/-
Copyright (c) 2026 the pub-hodgecm-mathlib formalisation cell (harness21).  Prover seat hodgecm-mathlib-F0P3-p02 (g16), 2026-09-01.  Road «S3-ram» seeding wave (LEAD F0P3a-plan (g12) T11-41∕T11-54∕T11-57;
owner F0P3a-p06 (g15)), row «(L)-ram» file L3 = (O2″)-ram: a `v`-level-one `K`-class piece at a 2-deep regular split-torus class, TAME-RAMIFIED place.
-/
import Literature.NumberTheory.Automorphic.TorusTwoDeepLevelTwoStrata            -- ★ p846625 (this lineage, g15): inert (O2″); §1 generic matrix algebra, §3 `exists_torusConj_mul_inv_eq`; ⊇ ★ p846544 socket `classOrbitalIntegral_eq_mul_of_level_frame_of_integral_eq`
import Literature.NumberTheory.Automorphic.HeisenbergLevelTwoStrataRamified       -- ★ FILE L2 (this seat): `integral_eq_of_levelTwo_strata_of_ramified`; ⊇ ★ FILE L1 generic-`ϖ` chart, ★ `valued_toPlace_uniformizer_of_ramified`
import HarnessLib

/-!
# A `v`-level-one `K`-class piece at a 2-DEEP regular split-torus class, TAME-RAMIFIED place: the strata through the frame and the canonical orbital integral
(Rogawski (1990) §4.9 pp. 54–56, §12.2 p. 173; Kottwitz (1986) §3; Jacobowitz (1962) §5)

Topic `NumberTheory/Automorphic`; namespace `Literature.NumberTheory.Automorphic.UnitaryGroup`.  KERNEL mathematics only: theorems, no definition, no named fact, no instance,
no notation, no `sorry`.  Cell `pub/hodgecm-mathlib`, crux H413 = `stmt-HodgeConjecture-24833`; road «S3-ram» seeding wave (LEAD F0P3a-plan (g12) T11-41∕T11-54∕T11-57 (2); owner
F0P3a-p06 (g15)), row **«(L)-ram», FILE L3 = (O2″)-ram** (census `F0/P3/F0P3-p02/g16/CENSUS-IL-ram.F0P3p02g16.md` §0.3∕§4; seat F0P3-p02 (g16)); the tame-ramified twin of ★ p846625
`TorusTwoDeepLevelTwoStrata` (this lineage).  CONSUMER: the socket `hX` of F0P3a-p01 (g15)'s ★ p846879 `finsum_delta_mul_classOrbitalIntegral_eq_of_levi_ramified_of_orbital_eq`
(the ramified LEVI clause (e3) of END's fold v6 `stub_levelOneRowsRam` :118) with `deep d := ∀ i, |d_{i,w} − 1|_w ≤ exp(−2)` ((O1″) ★ p846644 supplies `hV`, place-free).
HONEST LABEL: HC_CM is proved only modulo the 2 remaining named inputs (hLiu418 24832, h413 24833) until rung 0 closes; «S3-ram» is Literature seeding; this file discharges no named fact.

THE MATHEMATICS.  Setting of ★ `TorusDeepOrbitalIntegralStrata` ∕ ★ p846625 at a place `v` of `L⁺` NON-SPLIT and TAMELY RAMIFIED in `L` (`e(w|v) ≠ 1`, `|2|_w = 1`, `q = N𝔭_v = N𝔓_w`):
`G′_v = U(H′)(L⁺_v)` with its special `K′`; the frame `ψ : G′_v ≃ₜ* U(Φ₃)(L⁺_v)` preserving the level and reading `(ψ g)_w = T g_w T⁻¹`, `T ∈ GL₃(𝒪_w)`; `t = diag(d) ∈ T`
REGULAR (`d₀⁻¹d₁ − 1`, `d₀⁻¹d₂ − 1` units) and 2-DEEP in `w` (`|d_{i,w} − 1|_w ≤ exp(−2)`, i.e. `t_w ≡ 1 (ϖ_w²) = (ϖ_v)`: `t` lies in the `v`-LEVEL-ONE congruence set); `ϖ ∈ L_w` ANY
element with `|ϖ| = exp(−1)` (the fold's block binder); `g` a `K′`-class piece supported in `K′` whose values on the strata of the `v`-level-one class are pinned by `c₂` (boundary:
residually REGULAR unipotents of `K′` lying in a `v`-level-1 class — there are no residual transvections at a ramified place, ★ p846826, and none on `N ∩ K₃`, ★ p846874) and
`c′ 0, c′ 1, c′ 2` (interior = the `𝔭`-layer: `x_w ≡ 1 (ϖ)` with `red(ϖ⁻¹(x_w − 1))` of rank `s`).  Then for `n ∈ N` and `k := ψ⁻¹(t n)`, exactly as in the inert ★ p846625:
off `K₃`, `g k = 0`; on the boundary-regular stratum of `N ∩ K₃`, `g k = c₂` (`t n = u t u⁻¹` by the surjective regular twist ★ `exists_torusConj_mul_inv_eq`, and
`(ψ⁻¹t)_w = T⁻¹ t_w T ≡ 1 (ϖ_v)` since `|ι_v ϖ_v|_w = exp(−2)` at a ramified `w`, ★ `valued_toPlace_uniformizer_of_ramified`); on the three interior strata `g k = c′ s`
(`red(ϖ⁻¹(k_w − 1)) = red(T)⁻¹ red(ϖ⁻¹(n_w − 1)) red(T)` by the 2-deep left factor, ★ `redMat_inv_smul_mul_sub_one_of_two_deep`, generic `ϖ`).  With ★ FILE L2
`integral_eq_of_levelTwo_strata_of_ramified` and the socket ★ `classOrbitalIntegral_eq_mul_of_level_frame_of_integral_eq`:
**`Φ(⟦ψ⁻¹t⟧, g) = ν_G(K′) · J₃(t) · (c₂·(1 − q⁻¹) + q⁻¹·(c′ 2·(1 − q⁻¹) + c′ 1·q⁻¹(1 − q⁻¹) + c′ 0·q⁻²))`** — the `G`-side of the ramified LEVI clause, in the binder shape of the
CORE-ram socket `hX` (inert ★ p846625: `c 2(1−q⁻²) + c 1·q⁻²(1−q⁻¹) + q⁻³(c′ 2(1−q⁻²) + c′ 1·q⁻²(1−q⁻¹) + c′ 0·q⁻³)`).  The rank-1 interior stratum carries both residue square
classes (B-p14 (g37) cert (4)); a piece taking two values `c′ 1^±` there is the sequel (split edition).
* §2 the interior points of `N ∩ K₃` for a generic `ϖ` (`valBound_smul_map_heisElt_sub_one_of_valued_eq`, `valBound_smul_map_sub_one_of_rank_eq_zero_of_valued_eq`).
* §4 the values of `n ↦ g(ψ⁻¹(t n))` (`apply_symm_torus_mul_levelTwo_values_of_ramified`) and §5 the orbital integral (`classOrbitalIntegral_eq_mul_levelTwoStrata_of_torus_twoDeep_of_ramified`).

## References
* [Rogawski1990] J. D. Rogawski, *Automorphic Representations of Unitary Groups in Three Variables*, Ann. of Math. Stud. 123 (1990), §1.10 p. 9; §4.9 pp. 54–56; §4.3 (4.3.1) p. 43; §12.2 p. 173.
* [Kottwitz1986] R. E. Kottwitz, *Base change for unit elements of Hecke algebras*, Compositio Math. 60 (1986), §3 (congruence filtration).
* [Jacobowitz1962] R. Jacobowitz, *Hermitian forms over local fields*, Amer. J. Math. 84 (1962), §5 (ramified case, `π̄ = −π`).
-/

set_option autoImplicit false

----------

What is required :: Looking back over the data above, restate word for word the lines that begin at the line with "and the socket" and end at the line with "both residue square", inclusive.

Final answer ::
`integral_eq_of_levelTwo_strata_of_ramified` and the socket ★ `classOrbitalIntegral_eq_mul_of_level_frame_of_integral_eq`:
**`Φ(⟦ψ⁻¹t⟧, g) = ν_G(K′) · J₃(t) · (c₂·(1 − q⁻¹) + q⁻¹·(c′ 2·(1 − q⁻¹) + c′ 1·q⁻¹(1 − q⁻¹) + c′ 0·q⁻²))`** — the `G`-side of the ramified LEVI clause, in the binder shape of the
CORE-ram socket `hX` (inert ★ p846625: `c 2(1−q⁻²) + c 1·q⁻²(1−q⁻¹) + q⁻³(c′ 2(1−q⁻²) + c′ 1·q⁻²(1−q⁻¹) + c′ 0·q⁻³)`).  The rank-1 interior stratum carries both residue square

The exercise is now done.